WIP: Bulk elasticsearch scribe #79

bitemyapp · 2017-12-29T20:55:57Z

Okay so while this does use the bulk API I didn't see an appreciable throughput difference because of the load-shedding behavior of the default scribe. Hypothetically, it should let you do more logging with less stress on your ES shards.

However, the real purpose for this was that I wanted a logger that wouldn't load-shed. As far as I could tell from my testing, no documents get lost by the bulk scribe as long as it is permitted to finish a final sync before closing the scribe.

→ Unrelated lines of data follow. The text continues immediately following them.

import Mathlib
import Summits.Ventures.PercRepro2.Tail2DBlockCalc
import Summits.Ventures.PercRepro2.Tail2DHarrisSP
import Summits.Ventures.PercRepro2.Tail2DFlowOneBlocks
import Summits.Ventures.PercRepro2.Tail2DFlowOneStep01
import Summits.Ventures.PercRepro2.Tail2DParFin
import Summits.Ventures.PercRepro2.Tail2DParFinFlip
import Summits.Ventures.PercRepro2.Tail2DParFinTop
import Summits.Ventures.PercRepro2.Tail2DParFinDiag
import Summits.Ventures.PercRepro2.Tail2DParFinCount
import Summits.Ventures.PercRepro2.Tail2DParFinRelax
import Summits.Ventures.PercRepro2.Tail2DParFinSubTop
import Summits.Ventures.PercRepro2.Tail2DParFinSubTopB
import Summits.Ventures.PercRepro2.Tail2DParFinFibres
import Summits.Ventures.PercRepro2.Tail2DOneChange
import Summits.Ventures.PercRepro2.Tail2DOneChangeB
import Summits.Ventures.PercRepro2.Tail2DOneChangeC
import Summits.Ventures.PercRepro2.Tail2DFourIdent
import Summits.Ventures.PercRepro2.Tail2DEig40Ident

/-!
# (SD) at `(4,0)` on `8` identical flow-one factors — source-type identities (S2)
(seat mine-b, cell pub-perc-repro2; conjectures/MINE-B.md §44)
-/

namespace Summit.Ventures.PercRepro2.Tail2D

open V2Closure Finset

namespace IdentEig40

variable {Y : V2Closure.SP}

/-- the source identity at the type `(6,2)` -/
theorem src_6_2 (hR : 0 < (rSet Y).card) (w : Fin 8 → Ltr) (hr : nR 8 w = 6) (hb : nB 8 w = 2) :
    (if ocCom 8 4 0 w then (ratesN Y).ι w else 0)
      + ∑ i ∈ redSet 8 w, ((ratesN Y).f w i
          + (if ocCom 8 4 0 w then (ratesN Y).x w i * (1 + gam 8 (fun _ => Y) i) else 0)) = 1 := by
  have ha : (0 : ℚ) < aY Y := by unfold aY; exact_mod_cast hR
  have hc : (0 : ℚ) ≤ cY Y := by unfold cY; positivity
  have hD := dN_pos hR
  have hsum : ∀ (φ : ℚ), ∑ i ∈ redSet 8 w, φ = (nR 8 w : ℚ) * φ := by
    intro φ; rw [Finset.sum_const, ← nR_eq_card_redSet, nsmul_eq_mul]
  have hι : ∀ w', (ratesN Y).ι w' = ιN Y (nR 8 w') (nB 8 w') := fun _ => rfl
  have hf : ∀ w' i, (ratesN Y).f w' i = fN Y (nR 8 w') (nB 8 w') := fun _ _ => rfl
  have hx : ∀ w' i, (ratesN Y).x w' i = xN Y (nR 8 w') (nB 8 w') := fun _ _ => rfl
  have hcom : ocCom 8 4 0 w ↔ (4 ≤ nR 8 w ∧ 0 ≤ nB 8 w) ∧ 0 + 1 ≤ nB 8 w := Iff.rfl
  simp only [gamN, hι, hf, hx, hcom, hr, hb, hsum, ιN, fN, xN]
  norm_num
  try unfold dN
  try field_simp
  try ring


/-- the source identity at the type `(4,3)` -/
theorem src_4_3 (hR : 0 < (rSet Y).card) (w : Fin 8 → Ltr) (hr : nR 8 w = 4) (hb : nB 8 w = 3) :
    (if ocCom 8 4 0 w then (ratesN Y).ι w else 0)
      + ∑ i ∈ redSet 8 w, ((ratesN Y).f w i
          + (if ocCom 8 4 0 w then (ratesN Y).x w i * (1 + gam 8 (fun _ => Y) i) else 0)) = 1 := by
  have ha : (0 : ℚ) < aY Y := by unfold aY; exact_mod_cast hR
  have hc : (0 : ℚ) ≤ cY Y := by unfold cY; positivity
  have hD := dN_pos hR
  have hsum : ∀ (φ : ℚ), ∑ i ∈ redSet 8 w, φ = (nR 8 w : ℚ) * φ := by
    intro φ; rw [Finset.sum_const, ← nR_eq_card_redSet, nsmul_eq_mul]
  have hι : ∀ w', (ratesN Y).ι w' = ιN Y (nR 8 w') (nB 8 w') := fun _ => rfl
  have hf : ∀ w' i, (ratesN Y).f w' i = fN Y (nR 8 w') (nB 8 w') := fun _ _ => rfl
  have hx : ∀ w' i, (ratesN Y).x w' i = xN Y (nR 8 w') (nB 8 w') := fun _ _ => rfl
  have hcom : ocCom 8 4 0 w ↔ (4 ≤ nR 8 w ∧ 0 ≤ nB 8 w) ∧ 0 + 1 ≤ nB 8 w := Iff.rfl
  simp only [gamN, hι, hf, hx, hcom, hr, hb, hsum, ιN, fN, xN]
  norm_num
  try unfold dN
  try field_simp
  try ring


/-- the source identity at the type `(5,3)` -/
theorem src_5_3 (hR : 0 < (rSet Y).card) (w : Fin 8 → Ltr) (hr : nR 8 w = 5) (hb : nB 8 w = 3) :
    (if ocCom 8 4 0 w then (ratesN Y).ι w else 0)
      + ∑ i ∈ redSet 8 w, ((ratesN Y).f w i
          + (if ocCom 8 4 0 w then (ratesN Y).x w i * (1 + gam 8 (fun _ => Y) i) else 0)) = 1 := by
  have ha : (0 : ℚ) < aY Y := by unfold aY; exact_mod_cast hR
  have hc : (0 : ℚ) ≤ cY Y := by unfold cY; positivity
  have hD := dN_pos hR
  have hsum : ∀ (φ : ℚ), ∑ i ∈ redSet 8 w, φ = (nR 8 w : ℚ) * φ := by
    intro φ; rw [Finset.sum_const, ← nR_eq_card_redSet, nsmul_eq_mul]
  have hι : ∀ w', (ratesN Y).ι w' = ιN Y (nR 8 w') (nB 8 w') := fun _ => rfl
  have hf : ∀ w' i, (ratesN Y).f w' i = fN Y (nR 8 w') (nB 8 w') := fun _ _ => rfl
  have hx : ∀ w' i, (ratesN Y).x w' i = xN Y (nR 8 w') (nB 8 w') := fun _ _ => rfl
  have hcom : ocCom 8 4 0 w ↔ (4 ≤ nR 8 w ∧ 0 ≤ nB 8 w) ∧ 0 + 1 ≤ nB 8 w := Iff.rfl
  simp only [gamN, hι, hf, hx, hcom, hr, hb, hsum, ιN, fN, xN]
  norm_num
  try unfold dN
  try field_simp
  try ring


/-- the source identity at the type `(4,4)` -/
theorem src_4_4 (hR : 0 < (rSet Y).card) (w : Fin 8 → Ltr) (hr : nR 8 w = 4) (hb : nB 8 w = 4) :
    (if ocCom 8 4 0 w then (ratesN Y).ι w else 0)
      + ∑ i ∈ redSet 8 w, ((ratesN Y).f w i
          + (if ocCom 8 4 0 w then (ratesN Y).x w i * (1 + gam 8 (fun _ => Y) i) else 0)) = 1 := by
  have ha : (0 : ℚ) < aY Y := by unfold aY; exact_mod_cast hR
  have hc : (0 : ℚ) ≤ cY Y := by unfold cY; positivity
  have hD := dN_pos hR
  have hsum : ∀ (φ : ℚ), ∑ i ∈ redSet 8 w, φ = (nR 8 w : ℚ) * φ := by
    intro φ; rw [Finset.sum_const, ← nR_eq_card_redSet, nsmul_eq_mul]
  have hι : ∀ w', (ratesN Y).ι w' = ιN Y (nR 8 w') (nB 8 w') := fun _ => rfl
  have hf : ∀ w' i, (ratesN Y).f w' i = fN Y (nR 8 w') (nB 8 w') := fun _ _ => rfl
  have hx : ∀ w' i, (ratesN Y).x w' i = xN Y (nR 8 w') (nB 8 w') := fun _ _ => rfl
  have hcom : ocCom 8 4 0 w ↔ (4 ≤ nR 8 w ∧ 0 ≤ nB 8 w) ∧ 0 + 1 ≤ nB 8 w := Iff.rfl
  simp only [gamN, hι, hf, hx, hcom, hr, hb, hsum, ιN, fN, xN]
  norm_num
  try unfold dN
  try field_simp
  try ring


end IdentEig40

end Summit.Ventures.PercRepro2.Tail2D
/-- `#Ẽ(𝔽_11) = 11` (`a_11 = 1`; `X² − a_11X + 11` root-free mod `p = 5`) for record `19890o1`. [folklore] -/
theorem card_c19890o1_11 :
    Nat.card (((⟨1, -1, 0, -37449, -6933875⟩ : WeierstrassCurve ℤ).map (Int.castRingHom (ZMod 11))).toAffine.Point) = 11 := by
  rw [@WeierstrassCurve.natCard_point_eq_one_add_card (ZMod 11) (@ZMod.instField 11 ⟨by norm_num⟩) _ _ _
    (by decide +kernel), @card_sol_eq_sum_euler (ZMod 11) (@ZMod.instField 11 ⟨by norm_num⟩) _ _
    (by rw [ZMod.ringChar_zmod_n]; decide), ZMod.card]
  decide +kernel

end Summit.BirchSwinnertonDyer.BirchSwinnertonDyer.Rank1Residual.X11RankOne
/-!
# K1 v9 LINE 2 (the `RecordSⱽ` slot class; plan g86) — THE WITNESS ADAPTERS AND ∃-SIDE PRODUCERS AT AN `RecordSⱽ` WORLD: LINE-2 twins of this seat's `K1V7RDefs` §3∕§4 (p617892) and
# `K1R8OfCeilingKeyedRung1` §1∕§2 (p620073), concluding the registered `stub_runRows13PWSV` ∕ `stub_cont13V` texts' rung `RunRowsContAtSomeRecord13PWSV F` and K1⁹ `StabilityBRunRowsAtRecordR13SepCoPHV` BY NAME

Cell `pub-ymgap`, WIDTH SEAT `pub-ymgap-dag-n24-w1` (gen 4; director-ym №197 ∕ HUMAN RULING D-0149).  `--kind proof --supports stmt-QuantumFields-27364 --as helper` (dag-lead KEY MAP v2; count-neutral).
[I] = [Balaban1987RG1]; [II] = [Balaban1988RG2Cluster]; [III] = [Balaban1988Convergent]; [V] = [Balaban1989LargeFieldII].

WHY.  Route rev 28∕29 (chair R463, plan g85, 2026-08-28T09:54–09:56Z; director-ym №210 (δ)) made K1⁹ `StabilityBRunRowsAtRecordR13SepCoPHV` = stmt-QuantumFields-27364 the DECIDING crux: K1⁸ with
(B) asked of SOME revision `v : Node00.Revision₁₃ F 2 θ h` of the record's density tower (DEF-1 `Node00/Record13SepCoPHV` p620607; β, flow and `toB12` version-free by `rfl`).  Plan g86's
skeleton v9 = LINE 1 (v8's three stubs byte-identical — their tree mirror is `K1V6Defs` ∕ `K1V7RDefs`) ∪ LINE 2: the S-bound record class AT THE SLOT `RecordSⱽ F θ h v w` (= `RecordS` with the
ONE clause `w.C = (Node00.datumOfRecord₁₃SepCoPHV F 2 θ h v).C`; dag-n13-w1 g5 LOCATED-2: LINE 1's `RecordS` pins the UNREVISED datum, under which N13's `uvBounds` leaf reads (2.50) pointwise
on the chosen densities), the rungs `NodesAtSomeRecord13PWSV` ∕ `RunRowsAtSomeRecord13PWSV` ∕ `RunRowsContAtSomeRecord13PWSV` and the stubs `stub_nodes13PWSV` ∕ `stub_runRows13PWSV` ∕
`stub_cont13V`.  DEF-1 g9's `Thm/BalabanUVNodesK1V9Defs.lean` (landed ≈11:20Z) mirrors those texts BY NAME and composes K1⁹ from them; dag-n13-w3 g4's `Thm/BalabanUVNodesK1R9BodyAtRevisedRecordWorldOfNodesRunLetters.lean` (p627483) lands
the V-END road (this seat's p598782 §2 re-run at the revised datum).  THIS FILE re-keys every witness adapter and ∃-side producer of this seat's LINE-1 files to the slot class — the β-side rows
are θ-level and version-free, so every proof is the LINE-1 proof with `v` threaded and `RecordSⱽ` in place of `RecordS`: the level-matching in `stub_cont13V` is free (`survCont_anti`), ONE
`RunRemAt` letter pays `stub_runRows13PWSV` AND `stub_cont13V` at a slot witness, K0⁷ 3ᴬ′'s |β| box reduces the β-side to «(PS) + (C)», the ceiling-keyed rung-1ⱽ family removes the numeric
match, and K1⁹ follows BY NAME from ONE ∃-side producer on each currency.

CONTENTS.  §1 `runRowsContVAt_of_runRowsVAt_of_survCont` (level-free junction at the slot) · `…_of_betaContH` · `runRowsContVAt_of_rung1VAt_of_absBox_of_runwisePS_of_survCont` ·
`runRowsContAtSomeRecord13PWSV_of_runRemAt_drift_match` (ONE run letter pays stubs 2ⱽ and 3ⱽ) · `…_of_remAt_drift_match`.  §2 `runRowsContVAt_of_ceilingKeyedRung1V_of_rows_of_survCont` ·
`…_of_runRemAt_drift` (NO match).  §3 `stabilityBRunRowsAtRecordR13SepCoPHV_of_rung1VWithRunRemAt` · `…_of_ceilingKeyedRung1VWithRunRemAt` · `…_of_ceilingKeyedRung1VWithBoundedRowsCont` (K1⁹ BY
NAME from ONE ∃-side producer each, through DEF-1's `K1V9Defs.stabilityBRunRowsAtRecordR13SepCoPHV_of_rung0_runRowsContV` ∘ dag-n13-w3's V-END road).  NOT here (DEF-1's `K1V9Defs`, cited):
the rung projections, `stub_cont13V_of_cont13All`, the `_of_line1` doors, `…V_of_rung0_runRowsContV`, `…V_of_stubTextsV`.

HONEST FRAMING.  By-name glue and small adapters over displayed hypothesis shapes; NOTHING of Bałaban asserted; NO stub proved; nothing registered or re-registered; K0⁷ stmt-QuantumFields-20541 ∕
K1⁹ stmt-QuantumFields-27364 (DECIDING) ∕ K3⁸ stmt-QuantumFields-27366 OPEN; N24 COMPOSITE.  Counts unmoved (typed 28∕28 · discharged 5∕27 (A 5∕28)).  [I] §1 continuity and [B12] Thm 2 unproved
in print.  One finite 𝕋⁴ programme at fixed `ε = L^{−K}`, Bałaban AS PRINTED — NOT continuum ∕ ℝ⁴ ∕ OS ∕ mass gap ∕ Clay: the Yang–Mills mass gap is NOT proved by any of this; route R4 closes the
CONDITIONAL finite-𝕋⁴ rung `BalabanLadder.UV` only.  No `sorry`, `instance`, `notation`; standard axioms.
-/

noncomputable section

Attrition rates were as follows from my testing:

No added delay to simulate work: 12 microsecond average iteration time for the regular scribe, but the loss rate is pretty intense without a delay. 99.5% loss.

1 millisecond delay: 86%

18% at 5 milliseconds.

0% at 10 milliseconds.

All for the regular scribe. At four log messages per iteration, this implies hucking more than one log message (document) every 2.5 milliseconds will start resulting in load-shedding. I used Elasticsearch 5.5.0 running locally for the test.

The bulk scribe didn't lose anything as long as I gave it a second or two before closing the scribe.

My next concern was throughput. The regular and bulk scribe were broadly comparable in throughput, with the bulk scribe occasionally being a mite slower.

Then came tail latency / outlier iteration time.

There were time-to-complete outliers when the delay time was 1, 5, or 10 milliseconds per four log messages. At 100 milliseconds the outlier was barely greater than the average. I took the max of all runtimes to get the outlier, so this is worst case scenario.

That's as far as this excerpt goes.